We knew prior to departure from LAX that we had a near impossible connection to make at DFW that was only made less likely when our flight left twenty minutes late. I was sure we would not and could not make it, and as we prepared for our final descent into Dallas I asked a flight attendant if he had any advice. He was kind and checked on our connecting flight and learned that it was (unfortunately, for once) on time, but he gave us the gate number and instructions on how best to race across the terminals.
I am a runner. Let me loose.
The voice on the crackly airplane speaker asked everyone to show kindness and let those with tight connecting flights deplane first, and apparently 98% of the passengers on that particular flight had tight connecting flights.
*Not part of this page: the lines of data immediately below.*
import Mathlib
import HarnessLib
import Literature.MathematicalPhysics.QuantumLattice.HubbardEffectiveActionCTSymmetry
import Summits.HubbardSuperconductivity.HubbardSuperconductivity.Theorems.KLProgrammeLocalisedCooperD4
import Summits.HubbardSuperconductivity.HubbardSuperconductivity.Theorems.KLProgrammeKLRegimeCountertermFlatCutoffGrid

/-!
# Route `KLProgramme`, crux K3 (stmt-HubbardSuperconductivity-19937) — `D₄`-SYMMETRY OF THE LATTICE DATA OF A G-EXTENSION from the angular
# symmetries of `f`, and the grid reading `(klFrameExtG L μ f)(p_k) = f(θ(k))` on flat-tube sites WITHOUT symmetry hypotheses on the data

Cell gate-hubbard-kl, seat p1b (g4).  Discharges the three data-symmetry hypotheses of `eval_klFrameExtG_latticeMomentum_of_flat`
(`…CountertermFlatCutoffGrid`, p1b) — evenness, axis reflection, diagonal swap of `g(k) = mean f + χ_flat(k)(f(θ(k)) − mean f)` on the
torus sites — from: `f` `2π`-periodic, `f(−θ) = f(θ)` and `f(θ + π/2) = f(θ)` (the `D₄` symmetry of an angular profile), and `μ ≤ −1/10`
(so that zone-boundary sites, where the centred representative's polar angle is NOT covariant, lie off the doubled flat tube: there
`ε_L ≥ 0 ≥ μ + 2·klFlatR` and `χ_flat = 0`).  Tools: `rotSite`/`reflSite` (`PairCorrelations`), `torusBand_rotSite/_reflSite`
(`HubbardEffectiveActionCTSymmetry`), `momentumAngle_rotSite/_reflSite` (`…LocalisedCooperD4`, as `Real.Angle` identities off the boundary).
Main results: `klFrameExtG_datum_rotSite`, `klFrameExtG_datum_reflSite`, `klFrameExtG_datum_neg/_refl/_swap`, and
**`eval_klFrameExtG_latticeMomentum_of_flat_of_symm`**: `(klFrameExtG L μ f).eval (latticeMomentum L k) = f (momentumAngle L k)` for every
flat-tube site `k` (`|ξ_μ(k)| ≤ klFlatR`).  Proofs only; nothing is asserted about the model.
-/

noncomputable section

namespace Summit.HubbardSuperconductivity.HubbardSuperconductivity.Theorems.KLRegimeSplit

set_option linter.dupNamespace false -- summit = problem name (single-conjunct summit), D-0017

open Real Literature.MathematicalPhysics.QuantumLattice Literature.Probability.LatticeModels
open Summit.HubbardSuperconductivity.HubbardSuperconductivity.Theorems.KLProgrammeLegKernels

variable (L : ℕ) [NeZero L]

/-! ## §1 The flat cutoff under the lattice symmetries; zone-boundary sites are far sites -/

/-- `χ_flat(rot k) = χ_flat(k)`. -/
theorem klFlatCutoff_rotSite (μ : ℝ) (k : TorusSite 2 L) : klFlatCutoff L μ (rotSite k) = klFlatCutoff L μ k := by
  unfold klFlatCutoff nambuXi; rw [torusBand_rotSite]

/-- `χ_flat(refl k) = χ_flat(k)`. -/
theorem klFlatCutoff_reflSite (μ : ℝ) (k : TorusSite 2 L) : klFlatCutoff L μ (reflSite k) = klFlatCutoff L μ k := by
  unfold klFlatCutoff nambuXi; rw [torusBand_reflSite]

/-- A zone-boundary site in the second coordinate (`2·k₁.val = L`, centred momentum `p₁ = π`) has `ε_L(k) ≥ 0`. -/
theorem torusBand_nonneg_of_boundary_one {k : TorusSite 2 L} (hk : 2 * (k 1).val = L) : 0 ≤ torusBand L k := by
  have hL : (0 : ℝ) < L := Nat.cast_pos.2 (Nat.pos_of_ne_zero (NeZero.ne L))
  have hπ : latticeMomentum L k 1 = π := by
    simp only [latticeMomentum]
    have : (((k 1).val : ℕ) : ℝ) = L / 2 := by
      have h := congrArg (fun n : ℕ => (n : ℝ)) hk
      push_cast at h
      linarith
    rw [this]; field_simp
  simp only [torusBand, Fin.sum_univ_two, hπ, Real.cos_pi]
  linarith [Real.cos_le_one (latticeMomentum L k 0)]

/-- A zone-boundary site in the first coordinate (`2·k₀.val = L`) has `ε_L(k) ≥ 0`. -/
theorem torusBand_nonneg_of_boundary_zero {k : TorusSite 2 L} (hk : 2 * (k 0).val = L) : 0 ≤ torusBand L k := by
  have hL : (0 : ℝ) < L := Nat.cast_pos.2 (Nat.pos_of_ne_zero (NeZero.ne L))
  have hπ : latticeMomentum L k 0 = π := by
    simp only [latticeMomentum]
    have : (((k 0).val : ℕ) : ℝ) = L / 2 := by
      have h := congrArg (fun n : ℕ => (n : ℝ)) hk
      push_cast at h
      linarith
    rw [this]; field_simp
  simp only [torusBand, Fin.sum_univ_two, hπ, Real.cos_pi]
  linarith [Real.cos_le_one (latticeMomentum L k 1)]

/-- For `μ ≤ −1/10`, a site with `ε_L(k) ≥ 0` is off the doubled flat tube: `χ_flat(k) = 0`. -/
theorem klFlatCutoff_eq_zero_of_torusBand_nonneg {μ : ℝ} (hμ : μ ≤ -(1 / 10)) {k : TorusSite 2 L} (hk : 0 ≤ torusBand L k) :
    klFlatCutoff L μ k = 0 := by
  refine klFlatCutoff_eq_zero_of_le_abs L ?_
  unfold nambuXi klFlatR
  rw [abs_of_nonneg (by linarith)]
  linarith

/-! ## §2 The lattice data of `klFrameExtG` under the generators `rot`, `refl` -/

/-- Shorthand-free statement: the datum `g(k) = mean f + χ_flat(k)·(f(θ(k)) − mean f)`. -/
theorem klFrameExtG_datum_eq_mean_of_cutoff_zero {μ : ℝ} (f : ℝ → ℝ) {k : TorusSite 2 L} (h : klFlatCutoff L μ k = 0) :
    klAngularMean f + klFlatCutoff L μ k * (f (momentumAngle L k) - klAngularMean f) = klAngularMean f := by
  rw [h]; ring

/-- In `ZMod L`, `2·x.val = L` forces `−x = x`. -/
theorem neg_eq_self_of_two_mul_val {x : ZMod L} (hx : 2 * x.val = L) : -x = x := by
  have h : x + x = 0 := by
    have h1 : ((x.val + x.val : ℕ) : ZMod L) = ((L : ℕ) : ZMod L) := by rw [← two_mul, hx]
    rw [ZMod.natCast_self, Nat.cast_add, ZMod.natCast_zmod_val] at h1
    exact h1
  exact neg_eq_of_add_eq_zero_right h

/-- **Datum at the reflected site**: for `f` `2π`-periodic and even, `g(refl k) = g(k)`. -/
theorem klFrameExtG_datum_reflSite {μ : ℝ} {f : ℝ → ℝ} (hper : Function.Periodic f (2 * π)) (heven : ∀ θ, f (-θ) = f θ)
    (k : TorusSite 2 L) :
    klAngularMean f + klFlatCutoff L μ (reflSite k) * (f (momentumAngle L (reflSite k)) - klAngularMean f) =
      klAngularMean f + klFlatCutoff L μ k * (f (momentumAngle L k) - klAngularMean f) := by
  by_cases hk : 2 * (k 1).val = L
  · -- the site is fixed by the reflection
    have hfix : reflSite k = k := by
      ext i; fin_cases i
      · simp [reflSite]
      · simp [reflSite, neg_eq_self_of_two_mul_val L hk]
    rw [hfix]
  · rw [klFlatCutoff_reflSite]
    have h := momentumAngle_reflSite L hk
    rw [← Real.Angle.coe_neg, Real.Angle.angle_eq_iff_two_pi_dvd_sub] at h
    obtain ⟨z, hz⟩ := h
    rw [show momentumAngle L (reflSite k) = -momentumAngle L k + z * (2 * π) by linarith, hper.int_mul z, heven]

/-- **Datum at the rotated site**: for `f` `2π`-periodic with `f(θ + π/2) = f(θ)` and `μ ≤ −1/10`, `g(rot k) = g(k)`. -/
theorem klFrameExtG_datum_rotSite {μ : ℝ} (hμ : μ ≤ -(1 / 10)) {f : ℝ → ℝ} (hper : Function.Periodic f (2 * π))
    (hquart : ∀ θ, f (θ + π / 2) = f θ) (k : TorusSite 2 L) :
    klAngularMean f + klFlatCutoff L μ (rotSite k) * (f (momentumAngle L (rotSite k)) - klAngularMean f) =
      klAngularMean f + klFlatCutoff L μ k * (f (momentumAngle L k) - klAngularMean f) := by
  by_cases hk0 : k = 0
  · subst hk0
    have : rotSite (0 : TorusSite 2 L) = 0 := by ext i; fin_cases i <;> simp [rotSite]
    rw [this]
  by_cases hk : 2 * (k 1).val = L
  · -- zone boundary: both sites are far sites
    have h1 : klFlatCutoff L μ k = 0 :=
      klFlatCutoff_eq_zero_of_torusBand_nonneg L hμ (torusBand_nonneg_of_boundary_one L hk)
    have h2 : klFlatCutoff L μ (rotSite k) = 0 := by
      rw [klFlatCutoff_rotSite]; exact h1
    rw [klFrameExtG_datum_eq_mean_of_cutoff_zero L f h1, klFrameExtG_datum_eq_mean_of_cutoff_zero L f h2]
  · rw [klFlatCutoff_rotSite]
    have h := momentumAngle_rotSite L hk0 hk
    rw [← Real.Angle.coe_add, Real.Angle.angle_eq_iff_two_pi_dvd_sub] at h
    obtain ⟨z, hz⟩ := h
    rw [show momentumAngle L (rotSite k) = momentumAngle L k + π / 2 + z * (2 * π) by linarith, hper.int_mul z, hquart]

/-! ## §3 The three symmetries consumed by the interpolation theorem -/

section Symm

variable {μ : ℝ} (hμ : μ ≤ -(1 / 10)) {f : ℝ → ℝ} (hper : Function.Periodic f (2 * π)) (heven : ∀ θ, f (-θ) = f θ)
  (hquart : ∀ θ, f (θ + π / 2) = f θ)
include hμ hper hquart

/-- **Evenness of the data**: `g(−k) = g(k)` (`−k = rot (rot k)`). -/
theorem klFrameExtG_datum_neg (k : TorusSite 2 L) :
    klAngularMean f + klFlatCutoff L μ (-k) * (f (momentumAngle L (-k)) - klAngularMean f) =
      klAngularMean f + klFlatCutoff L μ k * (f (momentumAngle L k) - klAngularMean f) := by
  have h : -k = rotSite (rotSite k) := by ext i; fin_cases i <;> simp [rotSite]
  rw [h, klFrameExtG_datum_rotSite L hμ hper hquart, klFrameExtG_datum_rotSite L hμ hper hquart]

include heven in
/-- **Diagonal swap of the data**: `g(k₁, k₀) = g(k₀, k₁)` (`swap = rot ∘ refl`). -/
theorem klFrameExtG_datum_swap (k : TorusSite 2 L) :
    klAngularMean f + klFlatCutoff L μ ![k 1, k 0] * (f (momentumAngle L ![k 1, k 0]) - klAngularMean f) =
      klAngularMean f + klFlatCutoff L μ k * (f (momentumAngle L k) - klAngularMean f) := by
  have h : (![k 1, k 0] : TorusSite 2 L) = rotSite (reflSite k) := by ext i; fin_cases i <;> simp [rotSite, reflSite]
  rw [h, klFrameExtG_datum_rotSite L hμ hper hquart, klFrameExtG_datum_reflSite L hper heven]

omit hμ hquart in
include heven in
/-- **Axis reflection of the data**: `g(k₀, −k₁) = g(k)` (`= refl k`). -/
theorem klFrameExtG_datum_refl (k : TorusSite 2 L) :
    klAngularMean f + klFlatCutoff L μ ![k 0, -k 1] * (f (momentumAngle L ![k 0, -k 1]) - klAngularMean f) =
      klAngularMean f + klFlatCutoff L μ k * (f (momentumAngle L k) - klAngularMean f) :=
  klFrameExtG_datum_reflSite L hper heven k

include heven in
/-- **GRID READING FROM THE ANGULAR SYMMETRIES ALONE.**  For `μ ≤ −1/10` and a `2π`-periodic angular profile `f` with `f(−θ) = f(θ)`,
`f(θ + π/2) = f(θ)`: at every flat-tube site (`|ξ_μ(k)| ≤ klFlatR`) the G-extension reads `f` —
`(klFrameExtG L μ f).eval (latticeMomentum L k) = f (momentumAngle L k)`. -/
theorem eval_klFrameExtG_latticeMomentum_of_flat_of_symm {k : TorusSite 2 L} (hk : |nambuXi L μ k| ≤ klFlatR) :
    (klFrameExtG L μ f).eval (latticeMomentum L k) = f (momentumAngle L k) :=
  eval_klFrameExtG_latticeMomentum_of_flat L f (klFrameExtG_datum_neg L hμ hper hquart)
    (klFrameExtG_datum_refl L hper heven) (klFrameExtG_datum_swap L hμ hper heven hquart) hk

include heven in
/-- **Every lattice momentum**: the G-extension reads its own datum (the mean off the doubled tube, `f` on the flat tube). -/
theorem eval_klFrameExtG_latticeMomentum_of_symm (k : TorusSite 2 L) :
    (klFrameExtG L μ f).eval (latticeMomentum L k) =
      klAngularMean f + klFlatCutoff L μ k * (f (momentumAngle L k) - klAngularMean f) :=
  eval_klFrameExtG_latticeMomentum L f (klFrameExtG_datum_neg L hμ hper hquart)
    (klFrameExtG_datum_refl L hper heven) (klFrameExtG_datum_swap L hμ hper heven hquart) k

end Symm

end Summit.HubbardSuperconductivity.HubbardSuperconductivity.Theorems.KLRegimeSplit

end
So we weren’t super quick getting off the plane.
I decided not to push the two elderly ladies waiting for wheelchairs out of the way, but when they created an opening, I was off. And we made it. Just in time. To what turned out to be the wrong gate.
Last-minute gate change? You have got to be kidding me.
So I was off to the races again. The voice on the loudspeaker declared that the doors to our (actual) gate would be closing momentarily and that every passenger should be on the aircraft. I ran even faster. Chariots of Fire music wafted through the airport. And we made it. For real this time. Barely. The last two to board.
We collapsed in our seats, breathing hard, and sweating, but happy to have made it in the nick of time. And then the captain announced over the intercom that there was a tiny lightbulb that needed changing and that maintenance was on its way, which took a good twenty minutes.
My sweet wife declared, “Hurry up and wait.” Exactly.
That seems to be an accurate life mantra: Hurry up and wait. I long for some actual rhythm, but our mad dash through the airport only to wait on a maintenance crew is a pretty good descriptor of my days, weeks, months, and years. Hurry up and wait.
Distance runners do such a thing on purpose and call it interval training. It supposedly makes you better on those long runs. If that’s the case, I’m really going to be good at life someday.